The Distinguished Auction – A Dying Breed?
Auctions have come to thoroughly dominate our hobby. There are daily auctions found on the Internet, through eBay and other sites, while there remains a much smaller group of printed, catalogue auctions. Historically, the printed catalogues were generated by only the elite auction companies and they catered to the high-end collector.
There are a select number of auction houses that have continued that tradition, offering the best of the best. While that may be true, there are a growing number of auction companies that are taking an entirely different approach. In fact, some of the auction companies that are still considered elite have started to veer from that traditional approach and now offer a much greater selection of items, items that are not really considered special by hobby standards.
What happened to the distinguished auction?
There was a time when every auction catalogue was "special" and collectors couldn't wait to see what treasures were coming to market. Now, there seems to be fewer and fewer items hitting the auction block that fit this description. At one time, these types of items dominated the catalogues. Today, it seems as if some of the auctions have a handful of these extraordinary items and the rest is... in all honesty... filler.
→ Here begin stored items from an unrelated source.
/-- (v2 record; abc-iut-w5-d034's `cyclotomicRigidityPreserved_ofBiKummerData` VERBATIM; conclusion `P`-free.)
**[EtTh] Theorem 5.6 at the assembled §5 data, `P` read on the v2 record** — abc-iut-L2-t4's `CyclotomicRigidityPreserved (ofBiKummerData …) Ψ ρ aΨ`:
a self-equivalence `Ψ` of the tempered Frobenioid (with base shadow `Ψbs`, transported to `A_N`, `B_N` compatibly with
the sections and the theta structure, linear, natural for `aΨ` and the μ-pulls) PRESERVES the rigidity family `ρ` of
Prop. 5.5 — from `Thm56Sub.cyclotomicRigidityPreserved_of_sub` with total epimorphicity, the section relations,
units-centrality (T56-L09b), `UnitsPullSpec`, `DeltaTransportCompat` (T56-L09c) and coverage discharged by name.
[cite: MochizukiEtTh2009, Thm 5.6 p.328–329 (PDF pp.102–103)] -/
theorem cyclotomicRigidityPreserved_ofBiKummerData_galois
    (Ψ : S.C ≌ S.C) (Ψbs : D ⥤ D) [Ψbs.Faithful] (eΨ : Ψ.functor ⋙ (ofBiKummerData h toB Q odd_l R ιX hopen σ K' constEmb constEmb_injective hdivc hdivp).base ≅ (ofBiKummerData h toB Q odd_l R ιX hopen σ K' constEmb constEmb_injective hdivc hdivp).base ⋙ Ψbs)
    (α : Ψ.functor.obj (ofBiKummerData h toB Q odd_l R ιX hopen σ K' constEmb constEmb_injective hdivc hdivp).AN ≅ (ofBiKummerData h toB Q odd_l R ιX hopen σ K' constEmb constEmb_injective hdivc hdivp).AN)
    (β : Ψ.functor.obj (ofBiKummerData h toB Q odd_l R ιX hopen σ K' constEmb constEmb_injective hdivc hdivp).BN ≅ (ofBiKummerData h toB Q odd_l R ιX hopen σ K' constEmb constEmb_injective hdivc hdivp).BN)
    (eA : (ofBiKummerData h toB Q odd_l R ιX hopen σ K' constEmb constEmb_injective hdivc hdivp).AN ≅ (ofBiKummerData h toB Q odd_l R ιX hopen σ K' constEmb constEmb_injective hdivc hdivp).AN) (Dp : Aut (ofBiKummerData h toB Q odd_l R ιX hopen σ K' constEmb constEmb_injective hdivc hdivp).BN)
    (θΨ : Aut R.BN.base ≃* Aut R.BN.base)
    (aΨ : ∀ A : S.C, (ofBiKummerData h toB Q odd_l R ιX hopen σ K' constEmb constEmb_injective hdivc hdivp).lDeltaModN A ≃* (ofBiKummerData h toB Q odd_l R ιX hopen σ K' constEmb constEmb_injective hdivc hdivp).lDeltaModN (Ψ.functor.obj A))
    -- abc-iut-L2-d4's transport hypotheses on Ψ
    (hlin : PreFrobenioidData.PreservesMor Ψ.functor (ofBiKummerData h toB Q odd_l R ιX hopen σ K' constEmb constEmb_injective hdivc hdivp).IsLinear (ofBiKummerData h toB Q odd_l R ιX hopen σ K' constEmb constEmb_injective hdivc hdivp).IsLinear)
    (haΨn : ∀ {A A' : S.C} (φ : A ⟶ A') (x : (ofBiKummerData h toB Q odd_l R ιX hopen σ K' constEmb constEmb_injective hdivc hdivp).lDeltaModN A),
      aΨ A' ((ofBiKummerData h toB Q odd_l R ιX hopen σ K' constEmb constEmb_injective hdivc hdivp).lDeltaModNMap φ x) = (ofBiKummerData h toB Q odd_l R ιX hopen σ K' constEmb constEmb_injective hdivc hdivp).lDeltaModNMap (Ψ.functor.map φ) (aΨ A x))
    (hpull : ∀ {A A' : S.C} (φ : A ⟶ A') (u : (ofBiKummerData h toB Q odd_l R ιX hopen σ K' constEmb constEmb_injective hdivc hdivp).muTorsion A' (ofBiKummerData h toB Q odd_l R ιX hopen σ K' constEmb constEmb_injective hdivc hdivp).N)
      (hu : Ψ.functor.mapAut A' (u : Aut A') ∈ (ofBiKummerData h toB Q odd_l R ιX hopen σ K' constEmb constEmb_injective hdivc hdivp).muTorsion (Ψ.functor.obj A') (ofBiKummerData h toB Q odd_l R ιX hopen σ K' constEmb constEmb_injective hdivc hdivp).N),
      Ψ.functor.mapAut A ((ofBiKummerData h toB Q odd_l R ιX hopen σ K' constEmb constEmb_injective hdivc hdivp).muTorsionPull φ (ofBiKummerData h toB Q odd_l R ιX hopen σ K' constEmb constEmb_injective hdivc hdivp).N u : Aut A) =
        ((ofBiKummerData h toB Q odd_l R ιX hopen σ K' constEmb constEmb_injective hdivc hdivp).muTorsionPull (Ψ.functor.map φ) (ofBiKummerData h toB Q odd_l R ιX hopen σ K' constEmb constEmb_injective hdivc hdivp).N ⟨_, hu⟩ : Aut (Ψ.functor.obj A)))
    (hreach : LinearlyReachableFromBN (ofBiKummerData h toB Q odd_l R ιX hopen σ K' constEmb constEmb_injective hdivc hdivp))
    (hdiff : (ofBiKummerData h toB Q odd_l R ιX hopen σ K' constEmb constEmb_injective hdivc hdivp).BiKummerDifferenceMem)
    (hT : α.inv ≫ Ψ.functor.map (ofBiKummerData h toB Q odd_l R ιX hopen σ K' constEmb constEmb_injective hdivc hdivp).sCap ≫ β.hom =
      eA.hom ≫ (ofBiKummerData h toB Q odd_l R ιX hopen σ K' constEmb constEmb_injective hdivc hdivp).sCap ≫ (1 : Aut (ofBiKummerData h toB Q odd_l R ιX hopen σ K' constEmb constEmb_injective hdivc hdivp).BN).hom)
    (hT' : α.inv ≫ Ψ.functor.map (ofBiKummerData h toB Q odd_l R ιX hopen σ K' constEmb constEmb_injective hdivc hdivp).sCup ≫ β.hom =
      eA.hom ≫ (ofBiKummerData h toB Q odd_l R ιX hopen σ K' constEmb constEmb_injective hdivc hdivp).sCup ≫ Dp.hom)
    (hu : Dp ∈ (ofBiKummerData h toB Q odd_l R ιX hopen σ K' constEmb constEmb_injective hdivc hdivp).units (ofBiKummerData h toB Q odd_l R ιX hopen σ K' constEmb constEmb_injective hdivc hdivp).BN)
    (hstrv : (ofBiKummerData h toB Q odd_l R ιX hopen σ K' constEmb constEmb_injective hdivc hdivp).StrvTransport Ψ α eA θΨ)
    (hYdd : (ofBiKummerData h toB Q odd_l R ιX hopen σ K' constEmb constEmb_injective hdivc hdivp).HB.map θΨ.toMonoidHom = (ofBiKummerData h toB Q odd_l R ιX hopen σ K' constEmb constEmb_injective hdivc hdivp).HB)
    (P : ThetaSubquotientProjGalois (ofBiKummerData h toB Q odd_l R ιX hopen σ K' constEmb constEmb_injective hdivc hdivp) Gal)
    (hσ : ∀ g : Aut R.AN.base, ModelFrobenioid.baseMap (σ g).hom = g.hom)
    (hgeom : P.pre R.BN.base ≤ RD.aug.ker.map (rhoOfBiKummerData R ιX))
    (hconst : ∀ δ ∈ RD.aug.ker, ∀ τ : ModelFrobenioid.units R.BN,
      (S.tf.ratFnFunctor.map (rhoOfBiKummerData R ιX δ).hom.op).hom (ModelFrobenioid.unit τ.1.hom) =
        ModelFrobenioid.unit τ.1.hom)
    (e : RD.mu → (ofBiKummerData h toB Q odd_l R ιX hopen σ K' constEmb constEmb_injective hdivc hdivp).lDeltaModN (ofBiKummerData h toB Q odd_l R ιX hopen σ K' constEmb constEmb_injective hdivc hdivp).BN)
    (he : Function.Surjective e)
    (hpre : ∀ k : RD.PiYdd, (k : RD.PiX) ∈ RD.lDeltaTheta → rhoOfBiKummerData R ιX k ∈ P.pre _)
    (hP : ∀ (k : RD.PiYdd) (hk : (k : RD.PiX) ∈ RD.lDeltaTheta) (hm : rhoOfBiKummerData R ιX k ∈ P.pre _),
      (QuotientGroup.mk (P.proj _ ⟨rhoOfBiKummerData R ιX k, hm⟩) : (ofBiKummerData h toB Q odd_l R ιX hopen σ K' constEmb constEmb_injective hdivc hdivp).lDeltaModN (ofBiKummerData h toB Q odd_l R ιX hopen σ K' constEmb constEmb_injective hdivc hdivp).BN) = e (RD.thetaMod ⟨k, hk⟩))
    (hcov' : ∀ g ∈ P.pre ((ofBiKummerData h toB Q odd_l R ιX hopen σ K' constEmb constEmb_injective hdivc hdivp).base.obj (ofBiKummerData h toB Q odd_l R ιX hopen σ K' constEmb constEmb_injective hdivc hdivp).BN),
      ∃ k : RD.PiYdd, (k : RD.PiX) ∈ RD.lDeltaTheta ∧ rhoOfBiKummerData R ιX k = g)
    (γ : RD.PiX ≃ₜ* RD.PiX)
    (hγ : ∀ y : RD.PiX, θΨ (rhoOfBiKummerData R ιX y) = rhoOfBiKummerData R ιX (γ y))
    (hγL : RD.lDeltaTheta.map γ.toMulEquiv.toMonoidHom = RD.lDeltaTheta)
    (haΨ : ∀ (k : RD.PiYdd) (hk : (k : RD.PiX) ∈ RD.lDeltaTheta) (hk' : γ k ∈ RD.lDeltaTheta),
      (ofBiKummerData h toB Q odd_l R ιX hopen σ K' constEmb constEmb_injective hdivc hdivp).lDeltaModNMap β.hom (aΨ _ (e (RD.thetaMod ⟨k, hk⟩))) = e (RD.thetaMod ⟨γ k, hk'⟩))
    (ρ : RigidityFamily (ofBiKummerData h toB Q odd_l R ιX hopen σ K' constEmb constEmb_injective hdivc hdivp))
    (hB : (ofBiKummerData h toB Q odd_l R ιX hopen σ K' constEmb constEmb_injective hdivc hdivp).IsThetaSaturated (ofBiKummerData h toB Q odd_l R ιX hopen σ K' constEmb constEmb_injective hdivc hdivp).BN)
    (hK : P.IsKummerDetermined ρ hB) (hρ : IsFunctorialLinear (ofBiKummerData h toB Q odd_l R ιX hopen σ K' constEmb constEmb_injective hdivc hdivp) ρ) :
    CyclotomicRigidityPreserved (ofBiKummerData h toB Q odd_l R ιX hopen σ K' constEmb constEmb_injective hdivc hdivp) Ψ ρ aΨ := by
  haveI : Epi (ofBiKummerData h toB Q odd_l R ιX hopen σ K' constEmb constEmb_injective hdivc hdivp).sCap := epi_of_model (DivB := S.tf.divBNatTrans) h _
  haveI : Epi (ofBiKummerData h toB Q odd_l R ιX hopen σ K' constEmb constEmb_injective hdivc hdivp).sCup := epi_of_model (DivB := S.tf.divBNatTrans) h _
  exact Thm56Sub.cyclotomicRigidityPreserved_of_sub_galois Ψ α β eA Dp θΨ Ψbs eΨ aΨ ρ hB hreach hρ hlin haΨn hpull
    (sgpCapSpec_ofBiKummerData h toB Q odd_l R ιX hopen σ K' constEmb constEmb_injective hdivc hdivp)
    (sgpCupSpec_ofBiKummerData h toB Q odd_l R ιX hopen σ K' constEmb constEmb_injective hdivc hdivp)
    hdiff hT hT' hu hstrv hYdd P
    (unitsCentralUnderLDelta_ofBiKummerData_galois h toB Q odd_l R ιX hopen σ K' constEmb constEmb_injective hdivc hdivp
      hσ P hgeom hconst)
    (unitsPullSpec_ofBiKummerData h toB Q odd_l R ιX hopen σ K' constEmb constEmb_injective hdivc hdivp)
    (Thm56Sub.deltaTransportCompat_ofBiKummerData_galois h toB Q odd_l R ιX hopen σ K' constEmb constEmb_injective hdivc hdivp
      e P hpre hP hcov' Ψ β aΨ θΨ γ hγ hγL haΨ)
    hK
    (lDeltaCovered_ofBiKummerData_galois h toB Q odd_l R ιX hopen σ K' constEmb constEmb_injective hdivc hdivp e he P hpre hP)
There are, of course, various reasons for this. There is much greater competition between auction companies today, so the exceptional material is being spread over more venues than ever before. In addition, the truly elite items are not emerging from collections like they used to. Even though the economy is down, the very best collectibles are still bringing big money and the people who own that material are usually not the type of individuals who need it.
In other words, it seems as if great material is getting "buried" at a much higher rate. The result is what you now see... a more limited number of blockbuster lots. It's hard to say whether or not this change in the auction approach is good or bad for the market, it is simply an observation but is a low-grade 1973 World Series program or a 1965 Topps Hank Aaron in a PSA EX 5 an auction-worthy item?
While I am a firm believer that the hobby would be better off if there was a more even balance between retail sales and auctions, many collectors seem to like the plethora of auctions. There is no denying the action, sense of urgency and fun auctions bring to the table. Some collectors simply like the competition and the auction process versus the straight sale.
There are other collectors who feel that the auction format provides comfort in knowing that others are just as interested in a particular item as they are. This is a bit perplexing to some, including me. For example, an item might be available for straight sale at $500 yet a collector refuses to buy it. That same item is placed in auction and, now, the lot closes at $2,300. Who was the winning bidder? The same collector who had the chance to buy if before the auction!
There is no doubting that some items, due to their scarcity or incredible appeal, are just better suited for auction because a proper price may be hard to establish but this is something that happens way too often. If collectors are better informed about a piece, they are usually more confident... which results in their ability to pull the trigger when an opportunity presents itself.
As long as collectors embrace the change where mediocre pieces are now becoming the foundation of some catalogues and the auction has become a method of selling versus a special event, auctions will continue to lose their luster.